**Directions for this task:**
Once you find the line with "rw [hu, fourierIntegral_hj ha j u]" in the data that follows, repeat it and every line after it exactly, through the line with "(𝓕F) h = ∫ f h_j".

**Material for this exercise:**
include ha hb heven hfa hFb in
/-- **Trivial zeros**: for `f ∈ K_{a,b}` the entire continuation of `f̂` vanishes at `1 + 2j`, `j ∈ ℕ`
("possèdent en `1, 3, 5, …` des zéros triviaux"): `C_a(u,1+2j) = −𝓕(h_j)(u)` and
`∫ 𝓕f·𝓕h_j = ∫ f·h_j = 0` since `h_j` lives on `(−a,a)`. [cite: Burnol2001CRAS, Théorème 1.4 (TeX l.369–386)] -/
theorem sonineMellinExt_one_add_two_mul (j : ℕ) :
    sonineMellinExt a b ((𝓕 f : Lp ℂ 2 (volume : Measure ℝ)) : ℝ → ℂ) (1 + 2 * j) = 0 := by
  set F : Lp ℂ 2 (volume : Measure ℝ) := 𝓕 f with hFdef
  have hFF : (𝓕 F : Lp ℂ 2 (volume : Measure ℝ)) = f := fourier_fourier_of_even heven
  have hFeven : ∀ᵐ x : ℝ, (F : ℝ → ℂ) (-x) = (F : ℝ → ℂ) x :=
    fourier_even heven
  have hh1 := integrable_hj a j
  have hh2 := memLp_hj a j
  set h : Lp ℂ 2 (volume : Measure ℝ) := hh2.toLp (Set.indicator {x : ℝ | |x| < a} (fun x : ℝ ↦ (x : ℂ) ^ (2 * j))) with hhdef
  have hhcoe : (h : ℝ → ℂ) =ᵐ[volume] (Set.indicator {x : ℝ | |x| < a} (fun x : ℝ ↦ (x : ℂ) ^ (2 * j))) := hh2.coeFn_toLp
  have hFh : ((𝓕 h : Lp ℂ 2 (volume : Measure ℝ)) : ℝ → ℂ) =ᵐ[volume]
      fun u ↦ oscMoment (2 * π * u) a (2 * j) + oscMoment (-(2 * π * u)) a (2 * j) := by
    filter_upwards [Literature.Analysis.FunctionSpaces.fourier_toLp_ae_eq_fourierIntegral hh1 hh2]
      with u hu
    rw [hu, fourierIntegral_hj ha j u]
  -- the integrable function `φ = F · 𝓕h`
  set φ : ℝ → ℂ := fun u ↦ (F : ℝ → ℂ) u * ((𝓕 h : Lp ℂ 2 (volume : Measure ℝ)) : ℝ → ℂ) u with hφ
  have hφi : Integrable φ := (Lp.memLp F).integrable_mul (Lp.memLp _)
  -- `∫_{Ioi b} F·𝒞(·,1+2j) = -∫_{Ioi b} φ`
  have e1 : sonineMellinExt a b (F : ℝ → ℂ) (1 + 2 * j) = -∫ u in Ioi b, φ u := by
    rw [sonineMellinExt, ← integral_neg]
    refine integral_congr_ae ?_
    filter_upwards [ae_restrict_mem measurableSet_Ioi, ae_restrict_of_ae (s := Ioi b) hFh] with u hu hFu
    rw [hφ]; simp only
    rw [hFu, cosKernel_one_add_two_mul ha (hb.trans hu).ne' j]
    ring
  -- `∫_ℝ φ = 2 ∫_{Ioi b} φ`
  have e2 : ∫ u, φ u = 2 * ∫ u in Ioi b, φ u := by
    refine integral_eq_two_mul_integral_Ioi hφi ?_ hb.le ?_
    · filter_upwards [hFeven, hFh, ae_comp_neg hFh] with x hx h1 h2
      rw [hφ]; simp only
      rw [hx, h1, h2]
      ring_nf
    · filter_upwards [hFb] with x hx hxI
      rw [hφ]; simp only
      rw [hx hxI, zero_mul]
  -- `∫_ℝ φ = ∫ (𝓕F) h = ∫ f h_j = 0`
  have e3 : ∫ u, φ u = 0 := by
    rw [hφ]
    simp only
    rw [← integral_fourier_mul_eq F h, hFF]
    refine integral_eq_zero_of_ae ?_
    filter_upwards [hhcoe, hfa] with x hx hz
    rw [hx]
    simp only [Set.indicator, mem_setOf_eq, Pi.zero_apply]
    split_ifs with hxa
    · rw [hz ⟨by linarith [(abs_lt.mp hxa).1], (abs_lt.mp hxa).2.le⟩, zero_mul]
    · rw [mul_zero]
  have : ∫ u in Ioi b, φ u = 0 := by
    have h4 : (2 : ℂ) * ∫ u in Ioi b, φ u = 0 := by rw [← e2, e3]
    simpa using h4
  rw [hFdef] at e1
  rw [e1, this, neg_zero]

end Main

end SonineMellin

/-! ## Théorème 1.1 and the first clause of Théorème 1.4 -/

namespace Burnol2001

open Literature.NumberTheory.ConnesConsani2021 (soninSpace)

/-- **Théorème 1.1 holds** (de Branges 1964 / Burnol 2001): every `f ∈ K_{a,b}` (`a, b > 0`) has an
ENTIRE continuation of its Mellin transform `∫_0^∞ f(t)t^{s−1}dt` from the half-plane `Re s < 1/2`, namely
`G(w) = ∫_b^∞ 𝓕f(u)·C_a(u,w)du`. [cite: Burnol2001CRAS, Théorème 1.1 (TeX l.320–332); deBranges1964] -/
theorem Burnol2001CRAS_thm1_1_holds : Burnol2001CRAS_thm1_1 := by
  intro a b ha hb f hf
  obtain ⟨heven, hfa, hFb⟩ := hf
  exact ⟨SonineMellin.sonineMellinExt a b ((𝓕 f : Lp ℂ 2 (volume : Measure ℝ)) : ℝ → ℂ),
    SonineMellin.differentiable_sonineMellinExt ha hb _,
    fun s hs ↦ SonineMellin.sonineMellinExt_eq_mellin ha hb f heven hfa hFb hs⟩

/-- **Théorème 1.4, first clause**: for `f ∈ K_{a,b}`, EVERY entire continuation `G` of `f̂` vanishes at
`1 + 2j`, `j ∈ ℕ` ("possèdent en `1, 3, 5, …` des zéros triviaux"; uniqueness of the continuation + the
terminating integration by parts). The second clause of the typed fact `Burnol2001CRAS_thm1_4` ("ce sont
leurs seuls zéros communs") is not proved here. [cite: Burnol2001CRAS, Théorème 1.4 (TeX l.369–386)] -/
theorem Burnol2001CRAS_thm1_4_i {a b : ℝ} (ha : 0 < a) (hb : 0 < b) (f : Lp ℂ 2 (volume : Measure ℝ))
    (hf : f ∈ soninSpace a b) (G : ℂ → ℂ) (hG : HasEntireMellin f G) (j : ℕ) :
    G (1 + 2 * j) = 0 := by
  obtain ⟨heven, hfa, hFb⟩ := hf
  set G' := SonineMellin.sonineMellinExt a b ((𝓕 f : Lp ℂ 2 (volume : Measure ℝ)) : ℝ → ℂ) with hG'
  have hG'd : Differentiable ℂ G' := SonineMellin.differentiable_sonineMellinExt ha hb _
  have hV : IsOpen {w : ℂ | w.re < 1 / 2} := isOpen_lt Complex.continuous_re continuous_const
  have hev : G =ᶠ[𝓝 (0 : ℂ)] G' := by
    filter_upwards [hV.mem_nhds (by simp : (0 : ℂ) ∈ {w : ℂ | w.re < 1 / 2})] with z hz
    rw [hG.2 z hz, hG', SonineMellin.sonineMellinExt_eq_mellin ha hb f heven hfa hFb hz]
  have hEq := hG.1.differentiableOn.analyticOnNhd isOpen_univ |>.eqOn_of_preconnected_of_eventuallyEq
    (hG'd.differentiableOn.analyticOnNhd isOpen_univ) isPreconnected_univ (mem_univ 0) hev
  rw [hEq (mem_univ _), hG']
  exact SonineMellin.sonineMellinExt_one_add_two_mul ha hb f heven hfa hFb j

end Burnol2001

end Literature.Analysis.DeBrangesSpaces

**Answer box:**
    rw [hu, fourierIntegral_hj ha j u]
  -- the integrable function `φ = F · 𝓕h`
  set φ : ℝ → ℂ := fun u ↦ (F : ℝ → ℂ) u * ((𝓕 h : Lp ℂ 2 (volume : Measure ℝ)) : ℝ → ℂ) u with hφ
  have hφi : Integrable φ := (Lp.memLp F).integrable_mul (Lp.memLp _)
  -- `∫_{Ioi b} F·𝒞(·,1+2j) = -∫_{Ioi b} φ`
  have e1 : sonineMellinExt a b (F : ℝ → ℂ) (1 + 2 * j) = -∫ u in Ioi b, φ u := by
    rw [sonineMellinExt, ← integral_neg]
    refine integral_congr_ae ?_
    filter_upwards [ae_restrict_mem measurableSet_Ioi, ae_restrict_of_ae (s := Ioi b) hFh] with u hu hFu
    rw [hφ]; simp only
    rw [hFu, cosKernel_one_add_two_mul ha (hb.trans hu).ne' j]
    ring
  -- `∫_ℝ φ = 2 ∫_{Ioi b} φ`
  have e2 : ∫ u, φ u = 2 * ∫ u in Ioi b, φ u := by
    refine integral_eq_two_mul_integral_Ioi hφi ?_ hb.le ?_
    · filter_upwards [hFeven, hFh, ae_comp_neg hFh] with x hx h1 h2
      rw [hφ]; simp only
      rw [hx, h1, h2]
      ring_nf
    · filter_upwards [hFb] with x hx hxI
      rw [hφ]; simp only
      rw [hx hxI, zero_mul]
  -- `∫_ℝ φ = ∫ (𝓕F) h = ∫ f h_j = 0`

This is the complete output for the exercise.